■ EXERCISE GOAL ■
Take the data below. Output it exactly from its first line through the line containing "(stmt-AnomalousDissipation-0206): the quantitative".

(Stored entries)

========================

import Summits.AnomalousDissipation.AnomalousDissipation.Theses.TwoAndHalfD
import Summits.AnomalousDissipation.AnomalousDissipation.Theorems.TwoAndHalfDTwohalfdThesisStubLogGate
import Literature.Analysis.FluidPDE.PassiveScalarClassicalEnergy

/-!
# The quantitative log gate `stub_logGateQuantitative` (line `Sketch`, crux stmt-AnomalousDissipation-0206)

Registered stub of the line `Sketch` (duhamel-release) for the crux
`Summit.AnomalousDissipation.AnomalousDissipation.Theses.TwoAndHalfD.TwohalfdThesis`
(stmt-AnomalousDissipation-0206): the quantitative single-release core of the log gate
`releaseEnvelope_false_of_gradient_bound` (`TwoAndHalfDTwohalfdThesisStubLogGate`).

CONTENT. Let `φ` be a classical release of a smooth pattern `h` into a drift `u` with diffusivity
`κ ≥ 0` on the window `[s, s + τ₀] × 𝕋²` (`∂ₜφ + u·∇φ = κΔφ`, `φ(s) = h`;
`Torus.IsClassicalScalarTransportOn`), and let the first derivatives of the drift be bounded on
the window, `‖∂ᵢu(t, x)‖ ≤ L`. Then the `L²` loss over the window obeys
`‖h‖² - ‖φ(s + τ₀)‖² ≤ 2κτ₀ · ‖∇h‖² e^{4|L|τ₀}`.
Read as the log law: a loss `≥ δ‖h‖²` forces `|L| ≥ log(δ‖h‖² / (2κτ₀‖∇h‖²)) / (4τ₀)`.

PROOF (verbatim the budget step of `releaseEnvelope_false_of_gradient_bound`).
(1) Energy equality (`scalarL2Sq_add_scalarDissipation_holds`):
`‖h‖² - ‖φ(s + τ₀)‖² = 2κ ∫ₛ^{s+τ₀} ‖∇φ(t)‖² dt`.
(2) The exponential `H¹` bound `scalarGradNormSq_le_mul_exp` (with the rate made nonnegative by
upgrading `‖∂ᵢu‖ ≤ L` to `‖∂ᵢu‖ ≤ |L|`):
`‖∇φ(t)‖² ≤ ‖∇h‖² e^{4|L|(t - s)} ≤ ‖∇h‖² e^{4|L|τ₀}` on the window.
(3) Integrate the constant bound over `[s, s + τ₀]` (`intervalIntegral.integral_mono_on`; the
enstrophy is continuous in time, `continuousOn_scalarGradNormSq`) and insert into (1).
Supports stmt-AnomalousDissipation-0206. [folklore: Batchelor 1959; Miles–Doering,
Nonlinearity 31 (2018), §2; DEIJ 2022, §1]
-/

noncomputable section

-- the summit path `AnomalousDissipation/AnomalousDissipation` duplicates a namespace component
set_option linter.dupNamespace false

namespace Summit.AnomalousDissipation.AnomalousDissipation.Theorems.TwohalfdThesis

open MeasureTheory Set Filter Topology
open scoped ENNReal NNReal InnerProductSpace
open Literature.Analysis.FunctionSpaces Literature.Analysis.FluidPDE

/-- **The quantitative log gate (single release).** For a classical release `φ` of a smooth
pattern `h` into a drift `u` with diffusivity `κ ≥ 0` on the window `[s, s + τ₀] × 𝕋²`
(`∂ₜφ + u·∇φ = κΔφ`, `φ(s) = h`) whose drift has bounded first derivatives `‖∂ᵢu(t, x)‖ ≤ L`
on the window, the `L²` loss obeys `‖h‖² - ‖φ(s + τ₀)‖² ≤ κ · 2τ₀ · ‖∇h‖² e^{4|L|τ₀}`:
the energy equality `‖h‖² - ‖φ(s + τ₀)‖² = 2κ∫ₛ^{s+τ₀}‖∇φ‖²`, the exponential `H¹` bound
`‖∇φ(t)‖² ≤ ‖∇h‖² e^{4|L|(t - s)} ≤ ‖∇h‖² e^{4|L|τ₀}` on the window, and integration of the
constant bound. [folklore] -/
theorem stub_logGateQuantitative : ∀ (κ L s τ₀ : ℝ) (u : ℝ → (UnitAddTorus (Fin 2)) → (EuclideanSpace ℝ (Fin 2))) (h : (UnitAddTorus (Fin 2)) → ℝ) (φ : ℝ → (UnitAddTorus (Fin 2)) → ℝ), 0 ≤ κ → 0 < τ₀ → Torus.IsSmooth h → Torus.IsClassicalScalarTransportOn (Icc s (s + τ₀)) κ u φ → φ s = h → (∀ t ∈ Icc s (s + τ₀), ∀ (i : Fin 2) (x : UnitAddTorus (Fin 2)), ‖Torus.partialDeriv i (u t) x‖ ≤ L) → Torus.scalarL2Sq h - Torus.scalarL2Sq (φ (s + τ₀)) ≤ κ * (2 * τ₀ * (Torus.scalarGradNormSq h * Real.exp (4 * |L| * τ₀))) := by
  intro κ L s τ₀ u h φ hκ hτ₀ _hh hj hj0 hL
  have hab : s < s + τ₀ := by linarith
  set M : ℝ := Torus.scalarGradNormSq h * Real.exp (4 * |L| * τ₀) with hM
  -- (1) the energy equality on the window
  have hen := Torus.IsClassicalScalarTransportOn.scalarL2Sq_add_scalarDissipation_holds hj hab.le
    Subset.rfl
  rw [hj0, Torus.scalarDissipation] at hen
  -- (2) the exponential `H¹` bound, uniformly on the window (nonnegative rate `4|L|`)
  have hL' : ∀ t ∈ Icc s (s + τ₀), ∀ (i : Fin 2) (x : UnitAddTorus (Fin 2)),
      ‖Torus.partialDeriv i (u t) x‖ ≤ |L| :=
    fun t ht i x => (hL t ht i x).trans (le_abs_self L)
  have hGle : ∀ t ∈ Icc s (s + τ₀), Torus.scalarGradNormSq (φ t) ≤ M := by
    intro t ht
    have h1 := scalarGradNormSq_le_mul_exp hj hκ hab hL' ht
    rw [hj0] at h1
    refine h1.trans (mul_le_mul_of_nonneg_left (Real.exp_le_exp.2 ?_)
      (Torus.scalarGradNormSq_nonneg h))
    have hcard : (Fintype.card (Fin 2) : ℝ) = 2 := by simp
    rw [hcard]
    have hLt : |L| * (t - s) ≤ |L| * τ₀ :=
      mul_le_mul_of_nonneg_left (by linarith [ht.2]) (abs_nonneg L)
    linarith
  -- (3) integrate the constant bound over the window
  have hGc : ContinuousOn (fun t => Torus.scalarGradNormSq (φ t)) (Icc s (s + τ₀)) :=
    hj.continuousOn_scalarGradNormSq (convex_Icc _ _) (uniqueDiffOn_Icc hab)
  have hGi : IntervalIntegrable (fun t => Torus.scalarGradNormSq (φ t)) volume s (s + τ₀) :=
    (hGc.mono (uIcc_of_le hab.le).subset).intervalIntegrable
  have hint : ∫ t in s..(s + τ₀), Torus.scalarGradNormSq (φ t) ≤ ∫ _t in s..(s + τ₀), M :=
    intervalIntegral.integral_mono_on hab.le hGi intervalIntegrable_const fun t ht => hGle t ht
  rw [intervalIntegral.integral_const, smul_eq_mul, add_sub_cancel_left] at hint
  -- (4) insert into the energy equality
  have hκint := mul_le_mul_of_nonneg_left hint hκ
  linarith

end Summit.AnomalousDissipation.AnomalousDissipation.Theorems.TwohalfdThesis

end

========================

■ SOLUTION ■
import Summits.AnomalousDissipation.AnomalousDissipation.Theses.TwoAndHalfD
import Summits.AnomalousDissipation.AnomalousDissipation.Theorems.TwoAndHalfDTwohalfdThesisStubLogGate
import Literature.Analysis.FluidPDE.PassiveScalarClassicalEnergy

/-!
# The quantitative log gate `stub_logGateQuantitative` (line `Sketch`, crux stmt-AnomalousDissipation-0206)

Registered stub of the line `Sketch` (duhamel-release) for the crux
`Summit.AnomalousDissipation.AnomalousDissipation.Theses.TwoAndHalfD.TwohalfdThesis`
(stmt-AnomalousDissipation-0206): the quantitative single-release core of the log gate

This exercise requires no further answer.